Выбрать главу

Эли объединял семью. Он помогал деньгами сестрам и брату, когда те нуждались. Давал им советы, пристраивал на работу, наставлял. Они всегда могли на него рассчитывать. Эли был не из тех, кто заставляет себя просить.

Благодаря ему я знаю, что и после моей смерти дети будут держаться вместе и помогать друг другу так же, как при мне.

Ривкеле я родила так легко, что сама удивилась. Больно, конечно, было, но никакого сравнения с первым разом, я даже недоумевала: как? И это роды? Всего-то?

Ривкеле верила в доброту людей. Ей часто приходилось разочаровываться, и она плакала. Достаточно было другим детям пригрозить ей или даже просто подразнить, как моя дочка ударялась в рев. Иногда она боялась выходить из дому — так и держалась целыми днями за мою юбку.

С самого начала Ривкеле ревновала к Саре. Однажды, когда ее сестра была еще грудным младенцем, Ривкеле спросила: «Зачем нам еще одна девочка? Есть же я!» И расплакалась.

Сара очень быстро поняла, что сестра ее боится, и пользовалась этим. Она вертела ею, как хотела, запугивала ее, дразнила. Иной раз Ривкеле, выйдя из себя, щипала сестренку. Сара тотчас начинала визжать и голосила, пока кто-нибудь не прибегал на крик. Она жаловалась на Ривкеле, да так, что та всегда оказывалась виноватой и получала трепку. Даже я попадалась на Сарины уловки.

Когда Залман от нас ушел, Ривкеле загрустила, и ничто не могло ее развеселить. Просто выходить из дому каждый день было для нее подвигом. По ночам она просыпалась от кошмаров и до утра не могла уснуть. Ей получшало только лет в двенадцать, или тринадцать, или четырнадцать, в ту пору, когда я прятала в доме молодого коммуниста с родимым пятном на лбу. Они виделись наедине, тайком, но так часто, что я в конце концов заметила. Мне бы разлучить их сразу, отхлестать Ривкеле по щекам, а парня, коммуниста этого, вышвырнуть за дверь. Он говорил с ней, он вселил в нее уверенность, он заразил ее коммунизмом, ибо этот окаянный коммунизм — зараза не лучше чесотки или холеры.

До сих пор мне порой думается: зачем только я пустила в дом этого коммуняку?

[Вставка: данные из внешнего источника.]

/-! ### §B5 genericity -/

/-- GENERICITY: finitely many nonzero vectors have a common non-orthogonal vector. -/
theorem exists_dotProduct_ne_zero {α τ : Type*} [Fintype α] [DecidableEq α] [DecidableEq τ] (s : Finset τ) (G : τ → α → ℝ)
    (hG : ∀ t ∈ s, G t ≠ 0) : ∃ v : α → ℝ, ∀ t ∈ s, v ⬝ᵥ G t ≠ 0 := by
  classical
  induction s using Finset.induction_on with
  | empty => exact ⟨0, fun t ht => absurd ht (Finset.notMem_empty t)⟩
  | insert a s ha ih =>
    obtain ⟨v, hv⟩ := ih fun t ht => hG t (Finset.mem_insert_of_mem ht)
    by_cases hva : v ⬝ᵥ G a ≠ 0
    · refine ⟨v, fun t ht => ?_⟩
      rcases Finset.mem_insert.mp ht with rfl | ht
      · exact hva
      · exact hv t ht
    · replace hva : v ⬝ᵥ G a = 0 := not_not.mp hva
      have hGa : G a ≠ 0 := hG a (Finset.mem_insert_self a s)
      obtain ⟨x, hx⟩ : ∃ x, G a x ≠ 0 := by
        by_contra hcon
        exact hGa (funext fun x => not_not.mp (not_exists.mp hcon x))
      obtain ⟨δ, hδ⟩ := Infinite.exists_notMem_finset (insert (0 : ℝ) (s.image fun t => -(v ⬝ᵥ G t) / G t x))
      have hδ0 : δ ≠ 0 := fun h0 => hδ (h0 ▸ Finset.mem_insert_self _ _)
      refine ⟨v + δ • Pi.single x 1, fun t ht => ?_⟩
      have hval : (v + δ • Pi.single x (1 : ℝ)) ⬝ᵥ G t = v ⬝ᵥ G t + δ * G t x := by
        rw [add_dotProduct, smul_dotProduct, single_dotProduct, one_mul, smul_eq_mul]
      rw [hval]
      rcases Finset.mem_insert.mp ht with rfl | ht
      · rw [hva, zero_add]
        exact mul_ne_zero hδ0 hx
      · intro hzero
        by_cases hGt : G t x = 0
        · rw [hGt, mul_zero, add_zero] at hzero
          exact hv t ht hzero
        · refine hδ (Finset.mem_insert_of_mem (Finset.mem_image.mpr ⟨t, ht, ?_⟩))
          rw [div_eq_iff hGt]
          linarith
/-- Restricting a rooted `δ`-hard-core configuration to a measurable set of atoms containing the root gives a rooted `δ`-hard-core configuration.
[folklore] -/
theorem isRootedHardCore_thin {μ : Measure E3} (hμ : IsRootedHardCore δ μ) {A : Set E3} (hA : MeasurableSet A) (h0 : (0 : E3) ∈ A) :
    IsRootedHardCore δ (μ.restrict A) := by
  obtain ⟨S, h0S, hsep, rfl⟩ := hμ
  refine ⟨A ∩ S, ⟨h0, h0S⟩, fun x hx y hy hxy => hsep x hx.2 y hy.2 hxy, ?_⟩
  rw [Measure.restrict_restrict hA]

/-- Re-rooting twice: `θ_z (θ_y μ) = θ_{y + z} μ`… in the form `(μ.map (· − y)).map (· − z) = μ.map (· − (z + y))`. [folklore] -/
theorem map_sub_map_sub (μ : Measure E3) (y z : E3) :
    (μ.map fun x : E3 => x - y).map (fun x : E3 => x - z) = μ.map fun x : E3 => x - (z + y) := by
  rw [Measure.map_map (measurable_sub_const z) (measurable_sub_const y)]
  congr 1
  funext x
  simp only [Function.comp_apply]
  abel

/-- Re-rooting back: `(μ.map (· − y)).map (· − (−y)) = μ`. [folklore] -/
theorem map_sub_map_sub_neg (μ : Measure E3) (y : E3) :
    (μ.map fun x : E3 => x - y).map (fun x : E3 => x - -y) = μ := by
  rw [map_sub_map_sub, neg_add_cancel]
  simp only [sub_zero, Measure.map_id']

/-- The kept set re-rooted: `{z | θ_z(θ_y μ) ∈ G} = (· + y) ⁻¹' {u | θ_u μ ∈ G}`. [folklore] -/
theorem keptSet_reroot (μ : Measure E3) (y : E3) :
    {z : E3 | (μ.map fun x : E3 => x - y).map (fun x : E3 => x - z) ∈ G} = (fun z : E3 => z + y) ⁻¹' {u : E3 | μ.map (fun x : E3 => x - u) ∈ G} := by
  ext z
  simp only [Set.mem_setOf_eq, Set.mem_preimage, map_sub_map_sub]

/-- **Deletion commutes with re-rooting**: for a rooted hard-core `μ = count|S`, a measurable kept set `A = {u | θ_u μ ∈ G}` and an atom `y`,
`(θ_y μ)|{z | θ_z(θ_y μ) ∈ G} = θ_y (μ|A)`. [folklore] -/
theorem thin_reroot {μ : Measure E3} (hμ : IsRootedHardCore δ μ) (hA : MeasurableSet {u : E3 | μ.map (fun x : E3 => x - u) ∈ G}) (y : E3) :
    (μ.map fun x : E3 => x - y).restrict {z : E3 | (μ.map fun x : E3 => x - y).map (fun x : E3 => x - z) ∈ G} =
      (μ.restrict {u : E3 | μ.map (fun x : E3 => x - u) ∈ G}).map fun x : E3 => x - y := by
  obtain ⟨S, h0S, hsep, rfl⟩ := hμ
  set A : Set E3 := {u : E3 | ((Measure.count : Measure E3).restrict S).map (fun x : E3 => x - u) ∈ G} with hAdef
  rw [keptSet_reroot, map_sub_count_restrict, Measure.restrict_restrict hA, Measure.restrict_restrict ((measurable_add_const y) hA),
    map_sub_count_restrict]
  congr 1
  ext z
  simp only [Set.mem_inter_iff, Set.mem_preimage, Set.mem_image]
  constructor
  · rintro ⟨hz, x, hx, rfl⟩
    exact ⟨x, ⟨by simpa using hz, hx⟩, rfl⟩
  · rintro ⟨x, ⟨hxA, hxS⟩, rfl⟩
    exact ⟨by simpa using hxA, x, hxS, rfl⟩

end Config

/-! ## §2. A measurable version of the thinning map -/

section MeasurableThinning

/-- **A measurable thinning map.**  For `δ > 0` and a measurable `G` there is a measurable `T : Measure ℝ³ → Measure ℝ³` with
`T μ = μ|{u | θ_u μ ∈ G}` for every rooted `δ`-hard-core `μ`, the kept set being measurable (via the truncated identity kernel). [folklore] -/
theorem exists_measurable_thinning (hδ : 0 < δ) (hG : MeasurableSet G) :
    ∃ T : Measure E3 → Measure E3, Measurable T ∧ ∀ μ : Measure E3, IsRootedHardCore δ μ →
      MeasurableSet {u : E3 | μ.map (fun x : E3 => x - u) ∈ G} ∧ T μ = μ.restrict {u : E3 | μ.map (fun x : E3 => x - u) ∈ G} := by
  obtain ⟨κ, hκs, hκ⟩ := exists_kernel_eq_count_restrict hδ
  -- the jointly measurable kept relation
  set A : Set (Measure E3 × E3) := (fun q : Measure E3 × E3 => (κ q.1).map fun z => z - q.2) ⁻¹' G with hAdef
  have hA : MeasurableSet A := measurable_kernel_map_sub κ hG
  refine ⟨fun ν => (κ ν).restrict (Prod.mk ν ⁻¹' A), ?_, fun μ hμ => ?_⟩
  · refine Measure.measurable_of_measurable_coe _ fun s hs => ?_
    have heq : (fun ν : Measure E3 => (κ ν).restrict (Prod.mk ν ⁻¹' A) s) =
        fun ν => ∫⁻ x, (A ∩ (Set.univ ×ˢ s)).indicator (fun _ => (1 : ℝ≥0∞)) (ν, x) ∂(κ ν) := by
      funext ν
      rw [Measure.restrict_apply hs, ← lintegral_indicator_one (hs.inter (measurable_prodMk_left hA))]
      congr 1
      funext x
      by_cases hx : x ∈ s ∩ Prod.mk ν ⁻¹' A
      · rw [Set.indicator_of_mem hx, Pi.one_apply,
          Set.indicator_of_mem (show (ν, x) ∈ A ∩ Set.univ ×ˢ s from ⟨hx.2, Set.mem_univ _, hx.1⟩)]
      · rw [Set.indicator_of_notMem hx, Set.indicator_of_notMem]
        rintro ⟨h1, -, h2⟩
        exact hx ⟨h2, h1⟩
    rw [heq]
    exact Measurable.lintegral_kernel_prod_right ((measurable_const.indicator (hA.inter (MeasurableSet.univ.prod hs))))
  · obtain ⟨S, h0S, hsep, rfl⟩ := hμ
    have hκμ := hκ S hsep
    have hsec : Prod.mk ((Measure.count : Measure E3).restrict S) ⁻¹' A =
        {u : E3 | ((Measure.count : Measure E3).restrict S).map (fun x : E3 => x - u) ∈ G} := by
      ext u
      simp only [hAdef, Set.mem_preimage, Set.mem_setOf_eq, hκμ]
    refine ⟨?_, ?_⟩
    · rw [← hsec]; exact measurable_prodMk_left hA
    · simp only [hκμ, hsec]

end MeasurableThinning

/-! ## §3. The thinned law is point-stationary -/

section Stationary

variable {P : Measure (Measure E3)}

/-- The thinned law of a law almost surely carried by rooted `δ`-hard-core configurations is almost surely carried by rooted `δ`-hard-core
configurations. [folklore] -/
theorem ae_isRootedHardCore_thinned (hδ : 0 < δ) (hcore : ∀ᵐ μ ∂P, IsRootedHardCore δ μ) (hG : MeasurableSet G)
    {T : Measure E3 → Measure E3} (hTm : Measurable T)
    (hT : ∀ μ : Measure E3, IsRootedHardCore δ μ →
      MeasurableSet {u : E3 | μ.map (fun x : E3 => x - u) ∈ G} ∧ T μ = μ.restrict {u : E3 | μ.map (fun x : E3 => x - u) ∈ G}) :
    ∀ᵐ ν ∂((P.restrict G).map T), IsRootedHardCore δ ν := by
  refine (ae_map_iff hTm.aemeasurable (measurableSet_setOf_isRootedHardCore hδ)).2 ?_
  filter_upwards [ae_restrict_of_ae (s := G) hcore, ae_restrict_mem hG] with μ hμ hμG
  obtain ⟨hA, hTμ⟩ := hT μ hμ
  rw [hTμ]
  refine isRootedHardCore_thin hμ hA ?_
  show μ.map (fun x : E3 => x - 0) ∈ G
  simpa using hμG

Когда Звулун, брат Залмана, попросил меня его спрятать, надо было сразу отказаться. Но Звулун помогал нам деньгами. Только благодаря ему мы не пошли по миру.

Я в тот день отправилась на базар купить капусты для супа на ужин. Возвращаясь, я всегда проходила мимо мастерской, где работал Звулун. Он увидел меня в окошко и окликнул. Я хотела было зайти в мастерскую, но он уже вышел и, взяв меня за руку, потянул в комнату: «Поди-ка, сестрица, сюда, просьба у меня к тебе будет».

Звулун жил там же, где и работал, в крошечной каморке за складом. Хозяева мастерской, братья Ашкенази, сдавали ее ему почти даром. Стены в ней были из простых досок, так плохо пригнанных, что в щели задувал ветер. От одного его свиста пробирал озноб. Потолок был такой низкий, что приходилось нагибаться, чтобы не задеть балки. Каморка была слишком тесной, чтобы в ней жить, наверно, раньше она служила кладовкой или чуланом. Но Звулун ухитрился сделать из нее уютную, опрятную комнатку и даже украсил занавесками в цветочек и гравюрками в рамках, которые он сам сколотил из дощечек. В самом темном углу стоял, ссутулившись, грязный светловолосый человек. Одежда на нем была потрепанная, вся в пятнах, местами порванная — но городская. Этот человек не был евреем. Глаза его смотрели испуганно.

Мы с незнакомцем смерили друг друга взглядом, без враждебности, но оба настороже, как лис и ласка, нос к носу столкнувшиеся на лесной полянке.

Звулун объяснил мне, кто он: коммунист, его ищут за политическую деятельность, если найдут — посадят в тюрьму.

— Спрячь его, — попросил он.

Я вздрогнула. Молодой человек весь сжался, словно боялся, что я накинусь на него с кулаками.

— Да он же гой! У меня что, без него забот мало? Трое детей на руках! Денег ни гроша! Все местечко меня презирает!

— Вот именно, — ответил на это Звулун тихо, почти шепотом. — Кому ж его прятать, как не тебе?

Я посмотрела на Звулуна, на его крысиную мордочку: нижней челюсти у него почти не было, а выпученные глаза косили, но улыбался он так ласково, что на лице проступало что-то ангельское. И я поняла, что это за него мне надо было выйти замуж, а не за его брата, книгочея-дурака.